» **SOURCE RECORDS**:

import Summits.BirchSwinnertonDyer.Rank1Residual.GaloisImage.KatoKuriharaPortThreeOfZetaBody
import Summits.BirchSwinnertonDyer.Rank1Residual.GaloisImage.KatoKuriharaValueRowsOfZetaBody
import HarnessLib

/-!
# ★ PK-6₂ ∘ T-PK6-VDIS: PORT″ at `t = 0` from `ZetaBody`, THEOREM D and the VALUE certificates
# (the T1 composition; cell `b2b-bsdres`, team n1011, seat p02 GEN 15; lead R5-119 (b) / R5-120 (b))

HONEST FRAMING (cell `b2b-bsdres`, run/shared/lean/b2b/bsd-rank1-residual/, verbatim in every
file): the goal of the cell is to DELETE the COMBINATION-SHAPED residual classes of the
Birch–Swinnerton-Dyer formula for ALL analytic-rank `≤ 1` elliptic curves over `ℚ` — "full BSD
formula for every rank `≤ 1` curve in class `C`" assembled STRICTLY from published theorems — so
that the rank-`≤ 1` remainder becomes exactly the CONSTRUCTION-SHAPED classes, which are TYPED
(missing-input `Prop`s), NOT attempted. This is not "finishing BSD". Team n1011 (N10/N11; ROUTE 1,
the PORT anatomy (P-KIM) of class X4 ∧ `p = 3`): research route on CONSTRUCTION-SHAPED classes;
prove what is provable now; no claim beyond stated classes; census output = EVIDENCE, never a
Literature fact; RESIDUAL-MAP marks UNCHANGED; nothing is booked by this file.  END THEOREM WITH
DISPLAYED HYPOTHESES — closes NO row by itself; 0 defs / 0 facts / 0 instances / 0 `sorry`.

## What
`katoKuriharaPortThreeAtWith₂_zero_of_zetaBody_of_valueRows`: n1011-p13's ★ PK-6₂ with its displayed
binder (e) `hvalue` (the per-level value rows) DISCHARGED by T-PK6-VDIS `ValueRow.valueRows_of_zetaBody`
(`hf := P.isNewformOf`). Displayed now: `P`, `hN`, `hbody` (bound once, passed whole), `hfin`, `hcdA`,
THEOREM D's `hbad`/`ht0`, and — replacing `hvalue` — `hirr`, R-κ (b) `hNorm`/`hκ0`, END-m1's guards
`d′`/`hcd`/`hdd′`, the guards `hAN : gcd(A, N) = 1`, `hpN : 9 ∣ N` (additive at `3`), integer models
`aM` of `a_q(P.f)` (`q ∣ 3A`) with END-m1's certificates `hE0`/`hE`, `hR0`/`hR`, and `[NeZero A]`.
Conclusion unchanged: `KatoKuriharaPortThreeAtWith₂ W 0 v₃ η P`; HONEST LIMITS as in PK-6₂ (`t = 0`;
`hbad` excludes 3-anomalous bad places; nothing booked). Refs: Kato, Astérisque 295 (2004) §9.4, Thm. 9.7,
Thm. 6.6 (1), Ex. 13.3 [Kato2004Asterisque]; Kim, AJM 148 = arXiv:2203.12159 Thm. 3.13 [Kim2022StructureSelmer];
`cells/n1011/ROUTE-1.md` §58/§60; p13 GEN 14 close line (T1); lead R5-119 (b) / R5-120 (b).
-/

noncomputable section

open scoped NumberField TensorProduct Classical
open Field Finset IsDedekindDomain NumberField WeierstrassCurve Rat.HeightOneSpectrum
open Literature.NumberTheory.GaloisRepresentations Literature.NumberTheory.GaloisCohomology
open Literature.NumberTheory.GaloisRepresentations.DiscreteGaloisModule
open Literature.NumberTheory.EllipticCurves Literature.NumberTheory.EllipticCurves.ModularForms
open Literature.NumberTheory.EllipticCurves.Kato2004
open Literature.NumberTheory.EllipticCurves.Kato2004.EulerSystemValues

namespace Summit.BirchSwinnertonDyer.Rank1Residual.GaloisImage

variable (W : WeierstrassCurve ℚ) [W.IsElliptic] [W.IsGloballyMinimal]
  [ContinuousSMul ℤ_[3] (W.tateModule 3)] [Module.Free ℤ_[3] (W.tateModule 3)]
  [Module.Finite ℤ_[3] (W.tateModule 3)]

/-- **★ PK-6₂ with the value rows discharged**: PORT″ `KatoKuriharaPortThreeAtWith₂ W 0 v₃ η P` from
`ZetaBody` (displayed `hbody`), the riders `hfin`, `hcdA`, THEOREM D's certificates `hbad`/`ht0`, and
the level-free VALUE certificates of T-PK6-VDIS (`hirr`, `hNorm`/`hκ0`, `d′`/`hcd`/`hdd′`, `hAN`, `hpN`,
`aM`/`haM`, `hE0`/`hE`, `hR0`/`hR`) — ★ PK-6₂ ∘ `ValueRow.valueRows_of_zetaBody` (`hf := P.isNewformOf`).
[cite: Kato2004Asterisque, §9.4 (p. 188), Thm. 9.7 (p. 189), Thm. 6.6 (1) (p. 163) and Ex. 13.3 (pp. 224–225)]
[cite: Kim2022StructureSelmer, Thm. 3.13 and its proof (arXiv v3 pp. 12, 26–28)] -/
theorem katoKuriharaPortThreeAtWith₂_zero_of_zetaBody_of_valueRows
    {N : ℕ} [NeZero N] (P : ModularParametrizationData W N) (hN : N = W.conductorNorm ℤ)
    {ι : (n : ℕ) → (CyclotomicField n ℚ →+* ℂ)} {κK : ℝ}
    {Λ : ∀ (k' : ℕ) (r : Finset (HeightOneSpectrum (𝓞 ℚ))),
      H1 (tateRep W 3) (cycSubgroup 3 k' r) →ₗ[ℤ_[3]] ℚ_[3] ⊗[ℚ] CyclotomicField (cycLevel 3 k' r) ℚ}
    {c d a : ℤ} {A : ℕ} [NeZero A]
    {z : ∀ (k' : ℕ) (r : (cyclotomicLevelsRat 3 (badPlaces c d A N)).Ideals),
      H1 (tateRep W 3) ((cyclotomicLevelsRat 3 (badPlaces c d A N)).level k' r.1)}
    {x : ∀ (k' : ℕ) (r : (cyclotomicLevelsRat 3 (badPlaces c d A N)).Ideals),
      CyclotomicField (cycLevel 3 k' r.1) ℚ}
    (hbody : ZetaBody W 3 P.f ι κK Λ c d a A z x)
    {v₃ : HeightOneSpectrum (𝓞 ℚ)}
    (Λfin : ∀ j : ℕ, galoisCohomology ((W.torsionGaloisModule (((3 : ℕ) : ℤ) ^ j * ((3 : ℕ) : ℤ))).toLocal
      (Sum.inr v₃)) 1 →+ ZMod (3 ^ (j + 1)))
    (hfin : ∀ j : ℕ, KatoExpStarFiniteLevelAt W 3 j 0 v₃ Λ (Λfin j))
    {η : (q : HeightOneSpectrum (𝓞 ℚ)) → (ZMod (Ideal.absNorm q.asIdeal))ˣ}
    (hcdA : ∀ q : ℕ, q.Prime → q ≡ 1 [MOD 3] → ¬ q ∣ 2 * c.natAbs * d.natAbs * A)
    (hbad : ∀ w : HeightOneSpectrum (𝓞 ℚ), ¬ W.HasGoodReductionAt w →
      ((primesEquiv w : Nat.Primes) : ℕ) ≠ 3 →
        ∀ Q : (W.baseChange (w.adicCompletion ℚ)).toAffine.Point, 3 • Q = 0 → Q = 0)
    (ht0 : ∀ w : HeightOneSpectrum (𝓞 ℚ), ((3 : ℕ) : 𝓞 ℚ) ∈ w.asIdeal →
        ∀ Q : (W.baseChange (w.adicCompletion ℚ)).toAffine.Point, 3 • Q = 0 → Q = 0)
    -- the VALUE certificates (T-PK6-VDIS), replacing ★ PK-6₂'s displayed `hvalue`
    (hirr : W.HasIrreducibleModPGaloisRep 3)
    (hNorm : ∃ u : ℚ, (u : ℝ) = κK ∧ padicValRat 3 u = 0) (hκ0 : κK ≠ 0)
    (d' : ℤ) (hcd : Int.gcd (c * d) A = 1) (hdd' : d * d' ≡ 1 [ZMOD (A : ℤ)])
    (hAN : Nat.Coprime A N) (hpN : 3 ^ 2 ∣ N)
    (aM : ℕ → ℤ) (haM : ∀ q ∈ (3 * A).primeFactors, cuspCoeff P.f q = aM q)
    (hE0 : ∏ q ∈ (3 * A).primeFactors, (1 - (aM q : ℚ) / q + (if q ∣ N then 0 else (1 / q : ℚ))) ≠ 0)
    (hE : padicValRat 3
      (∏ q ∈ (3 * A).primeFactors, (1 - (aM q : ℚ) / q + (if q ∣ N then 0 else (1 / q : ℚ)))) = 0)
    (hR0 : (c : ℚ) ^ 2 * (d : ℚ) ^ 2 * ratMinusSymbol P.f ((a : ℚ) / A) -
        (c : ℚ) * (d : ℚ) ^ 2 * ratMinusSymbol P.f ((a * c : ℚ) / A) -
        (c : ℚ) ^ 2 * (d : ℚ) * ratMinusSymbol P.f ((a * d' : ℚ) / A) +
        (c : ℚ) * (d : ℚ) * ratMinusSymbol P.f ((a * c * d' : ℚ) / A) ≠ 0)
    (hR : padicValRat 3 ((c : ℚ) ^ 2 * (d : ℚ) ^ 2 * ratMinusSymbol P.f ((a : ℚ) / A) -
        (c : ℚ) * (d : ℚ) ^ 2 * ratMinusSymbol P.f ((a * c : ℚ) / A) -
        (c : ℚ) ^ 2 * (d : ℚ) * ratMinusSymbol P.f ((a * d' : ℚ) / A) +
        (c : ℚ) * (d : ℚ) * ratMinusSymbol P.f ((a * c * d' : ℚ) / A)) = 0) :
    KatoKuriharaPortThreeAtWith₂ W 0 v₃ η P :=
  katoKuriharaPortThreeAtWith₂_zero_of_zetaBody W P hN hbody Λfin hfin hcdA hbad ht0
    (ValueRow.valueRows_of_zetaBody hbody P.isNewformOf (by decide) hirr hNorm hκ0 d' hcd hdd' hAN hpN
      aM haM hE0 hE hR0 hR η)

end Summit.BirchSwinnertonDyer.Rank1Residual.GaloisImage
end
...
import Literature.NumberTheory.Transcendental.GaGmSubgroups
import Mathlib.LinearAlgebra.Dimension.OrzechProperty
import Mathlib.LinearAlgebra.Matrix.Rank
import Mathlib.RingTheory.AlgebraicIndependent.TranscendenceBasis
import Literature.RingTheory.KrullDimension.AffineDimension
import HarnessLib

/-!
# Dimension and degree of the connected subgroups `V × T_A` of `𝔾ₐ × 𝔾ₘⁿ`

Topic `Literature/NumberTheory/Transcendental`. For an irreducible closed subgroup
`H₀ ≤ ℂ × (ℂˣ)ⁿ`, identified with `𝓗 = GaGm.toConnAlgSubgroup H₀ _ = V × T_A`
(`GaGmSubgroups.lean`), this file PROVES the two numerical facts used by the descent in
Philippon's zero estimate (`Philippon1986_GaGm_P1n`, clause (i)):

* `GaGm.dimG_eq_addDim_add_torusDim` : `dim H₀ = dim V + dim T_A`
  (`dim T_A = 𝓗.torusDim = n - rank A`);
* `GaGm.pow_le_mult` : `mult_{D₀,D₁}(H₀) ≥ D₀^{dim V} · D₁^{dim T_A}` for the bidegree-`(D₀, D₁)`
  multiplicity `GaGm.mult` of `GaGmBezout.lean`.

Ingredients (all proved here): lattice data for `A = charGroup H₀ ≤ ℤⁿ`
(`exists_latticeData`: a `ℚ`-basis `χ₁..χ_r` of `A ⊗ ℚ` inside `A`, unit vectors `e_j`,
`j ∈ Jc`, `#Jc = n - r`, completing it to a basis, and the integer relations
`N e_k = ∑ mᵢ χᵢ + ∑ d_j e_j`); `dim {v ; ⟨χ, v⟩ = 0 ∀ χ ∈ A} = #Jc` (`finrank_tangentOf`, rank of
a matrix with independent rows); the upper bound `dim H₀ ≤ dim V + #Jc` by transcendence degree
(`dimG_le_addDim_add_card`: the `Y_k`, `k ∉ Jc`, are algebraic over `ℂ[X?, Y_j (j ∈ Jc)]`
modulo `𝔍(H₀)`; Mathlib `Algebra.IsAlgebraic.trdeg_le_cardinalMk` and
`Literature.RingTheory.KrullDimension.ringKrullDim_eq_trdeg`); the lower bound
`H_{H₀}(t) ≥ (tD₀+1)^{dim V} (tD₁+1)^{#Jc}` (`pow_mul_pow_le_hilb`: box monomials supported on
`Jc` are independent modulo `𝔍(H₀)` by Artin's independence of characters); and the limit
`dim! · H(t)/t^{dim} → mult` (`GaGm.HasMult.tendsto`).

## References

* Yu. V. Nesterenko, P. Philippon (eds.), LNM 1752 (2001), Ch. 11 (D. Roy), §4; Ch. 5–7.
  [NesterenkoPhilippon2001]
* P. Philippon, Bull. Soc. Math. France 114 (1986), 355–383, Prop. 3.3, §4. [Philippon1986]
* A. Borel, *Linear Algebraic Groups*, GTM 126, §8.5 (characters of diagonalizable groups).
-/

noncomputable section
...
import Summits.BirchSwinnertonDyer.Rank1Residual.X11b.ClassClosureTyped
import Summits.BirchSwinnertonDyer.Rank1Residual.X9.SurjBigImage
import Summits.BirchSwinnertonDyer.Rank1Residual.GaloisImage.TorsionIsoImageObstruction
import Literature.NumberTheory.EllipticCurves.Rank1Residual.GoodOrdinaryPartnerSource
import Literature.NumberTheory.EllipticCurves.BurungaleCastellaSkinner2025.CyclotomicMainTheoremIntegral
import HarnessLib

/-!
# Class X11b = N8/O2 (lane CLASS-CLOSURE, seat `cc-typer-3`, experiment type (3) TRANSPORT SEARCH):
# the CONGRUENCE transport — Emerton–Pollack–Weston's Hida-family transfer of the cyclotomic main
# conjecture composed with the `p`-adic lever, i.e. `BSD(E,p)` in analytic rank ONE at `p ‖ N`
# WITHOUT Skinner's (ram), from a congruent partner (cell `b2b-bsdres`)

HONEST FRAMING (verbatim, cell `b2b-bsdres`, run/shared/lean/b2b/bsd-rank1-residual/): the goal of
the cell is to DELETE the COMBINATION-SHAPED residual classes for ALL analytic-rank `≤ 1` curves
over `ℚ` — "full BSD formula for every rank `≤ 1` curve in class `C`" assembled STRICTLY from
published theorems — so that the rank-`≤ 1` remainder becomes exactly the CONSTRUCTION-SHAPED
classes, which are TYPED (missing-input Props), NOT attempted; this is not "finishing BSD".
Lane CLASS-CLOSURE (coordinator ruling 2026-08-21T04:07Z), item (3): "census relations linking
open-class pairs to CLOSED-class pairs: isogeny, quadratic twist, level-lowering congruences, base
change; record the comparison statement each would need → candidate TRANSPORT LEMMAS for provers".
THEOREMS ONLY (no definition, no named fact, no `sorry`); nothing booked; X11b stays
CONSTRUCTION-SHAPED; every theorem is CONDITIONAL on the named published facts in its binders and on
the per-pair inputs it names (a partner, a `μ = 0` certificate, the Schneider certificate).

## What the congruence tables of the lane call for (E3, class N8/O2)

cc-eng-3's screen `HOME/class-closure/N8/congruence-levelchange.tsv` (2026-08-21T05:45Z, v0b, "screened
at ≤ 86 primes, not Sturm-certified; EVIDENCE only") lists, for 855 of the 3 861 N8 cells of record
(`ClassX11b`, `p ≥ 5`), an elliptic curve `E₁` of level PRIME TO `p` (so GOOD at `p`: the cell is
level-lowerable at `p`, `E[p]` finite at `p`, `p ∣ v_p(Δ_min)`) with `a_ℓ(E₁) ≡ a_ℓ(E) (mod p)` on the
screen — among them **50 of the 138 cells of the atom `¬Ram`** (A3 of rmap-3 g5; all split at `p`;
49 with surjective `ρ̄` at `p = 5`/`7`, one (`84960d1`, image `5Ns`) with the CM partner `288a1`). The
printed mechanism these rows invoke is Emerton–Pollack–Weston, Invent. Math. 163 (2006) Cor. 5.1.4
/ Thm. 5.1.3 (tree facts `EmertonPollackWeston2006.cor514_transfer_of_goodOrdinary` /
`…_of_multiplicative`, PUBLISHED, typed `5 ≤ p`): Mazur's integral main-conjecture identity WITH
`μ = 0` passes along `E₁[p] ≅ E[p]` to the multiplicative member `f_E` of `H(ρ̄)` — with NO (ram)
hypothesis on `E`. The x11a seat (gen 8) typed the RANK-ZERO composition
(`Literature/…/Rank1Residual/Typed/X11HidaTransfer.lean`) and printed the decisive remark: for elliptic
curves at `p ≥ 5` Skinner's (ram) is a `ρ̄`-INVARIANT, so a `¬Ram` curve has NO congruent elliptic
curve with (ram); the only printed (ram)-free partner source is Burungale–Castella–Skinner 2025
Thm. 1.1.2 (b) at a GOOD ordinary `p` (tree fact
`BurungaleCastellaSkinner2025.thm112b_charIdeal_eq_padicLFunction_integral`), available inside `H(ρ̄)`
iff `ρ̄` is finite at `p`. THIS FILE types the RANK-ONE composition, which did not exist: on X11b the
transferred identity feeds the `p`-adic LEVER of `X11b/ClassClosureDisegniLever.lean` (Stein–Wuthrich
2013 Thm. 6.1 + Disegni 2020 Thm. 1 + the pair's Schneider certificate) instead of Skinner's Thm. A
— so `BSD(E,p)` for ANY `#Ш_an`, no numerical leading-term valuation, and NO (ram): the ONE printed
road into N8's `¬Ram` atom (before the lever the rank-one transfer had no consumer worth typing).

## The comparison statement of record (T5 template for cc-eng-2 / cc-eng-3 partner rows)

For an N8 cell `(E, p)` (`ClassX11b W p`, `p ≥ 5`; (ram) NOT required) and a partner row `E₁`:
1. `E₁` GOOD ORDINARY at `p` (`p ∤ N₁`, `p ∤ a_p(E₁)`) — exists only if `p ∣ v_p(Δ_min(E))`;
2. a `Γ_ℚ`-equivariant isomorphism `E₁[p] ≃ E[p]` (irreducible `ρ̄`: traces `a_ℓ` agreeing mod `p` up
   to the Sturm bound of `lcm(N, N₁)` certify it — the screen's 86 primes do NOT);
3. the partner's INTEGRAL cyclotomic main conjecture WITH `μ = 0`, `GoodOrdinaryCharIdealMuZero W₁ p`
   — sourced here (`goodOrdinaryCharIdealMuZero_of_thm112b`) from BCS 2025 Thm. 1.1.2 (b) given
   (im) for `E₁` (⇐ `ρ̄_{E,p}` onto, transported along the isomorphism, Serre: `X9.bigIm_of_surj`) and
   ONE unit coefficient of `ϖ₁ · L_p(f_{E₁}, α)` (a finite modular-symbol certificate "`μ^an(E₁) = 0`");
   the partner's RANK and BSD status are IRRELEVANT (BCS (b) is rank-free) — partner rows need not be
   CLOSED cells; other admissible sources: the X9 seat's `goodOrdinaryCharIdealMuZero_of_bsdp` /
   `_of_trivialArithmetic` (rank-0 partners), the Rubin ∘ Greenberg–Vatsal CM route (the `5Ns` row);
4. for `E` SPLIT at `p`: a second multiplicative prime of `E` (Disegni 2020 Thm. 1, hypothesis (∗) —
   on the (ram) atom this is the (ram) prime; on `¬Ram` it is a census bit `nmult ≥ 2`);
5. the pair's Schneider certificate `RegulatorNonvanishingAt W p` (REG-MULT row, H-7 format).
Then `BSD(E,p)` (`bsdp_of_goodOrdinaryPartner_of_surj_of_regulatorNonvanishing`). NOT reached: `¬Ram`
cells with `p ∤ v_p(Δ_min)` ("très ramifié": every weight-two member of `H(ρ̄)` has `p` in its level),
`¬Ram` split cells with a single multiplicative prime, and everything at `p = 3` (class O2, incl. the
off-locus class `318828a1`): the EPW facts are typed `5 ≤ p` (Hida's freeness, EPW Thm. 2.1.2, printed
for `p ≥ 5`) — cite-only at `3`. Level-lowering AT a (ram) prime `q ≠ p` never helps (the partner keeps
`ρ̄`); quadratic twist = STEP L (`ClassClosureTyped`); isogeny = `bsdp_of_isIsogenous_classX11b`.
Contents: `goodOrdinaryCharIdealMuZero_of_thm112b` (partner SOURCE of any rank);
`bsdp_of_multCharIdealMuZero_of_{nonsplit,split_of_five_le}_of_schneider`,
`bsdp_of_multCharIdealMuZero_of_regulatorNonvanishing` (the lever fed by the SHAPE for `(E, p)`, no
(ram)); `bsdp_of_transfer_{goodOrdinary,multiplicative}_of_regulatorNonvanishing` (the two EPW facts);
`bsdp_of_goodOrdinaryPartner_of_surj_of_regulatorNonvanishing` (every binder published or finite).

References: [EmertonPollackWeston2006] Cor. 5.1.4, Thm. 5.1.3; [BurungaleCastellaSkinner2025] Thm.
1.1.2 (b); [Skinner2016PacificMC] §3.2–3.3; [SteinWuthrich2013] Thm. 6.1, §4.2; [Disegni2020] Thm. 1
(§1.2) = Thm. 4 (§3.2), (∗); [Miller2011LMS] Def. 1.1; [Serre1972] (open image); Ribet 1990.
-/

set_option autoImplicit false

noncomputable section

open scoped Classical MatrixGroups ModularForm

» **DIRECTIONS FOR THIS TASK**: All lines in the entries above that include "analytic" should be found and copied.

» **FINISHED EXERCISE**:
Birch–Swinnerton-Dyer formula for ALL analytic-rank `≤ 1` elliptic curves over `ℚ` — "full BSD
# conjecture composed with the `p`-adic lever, i.e. `BSD(E,p)` in analytic rank ONE at `p ‖ N`
the cell is to DELETE the COMBINATION-SHAPED residual classes for ALL analytic-rank `≤ 1` curves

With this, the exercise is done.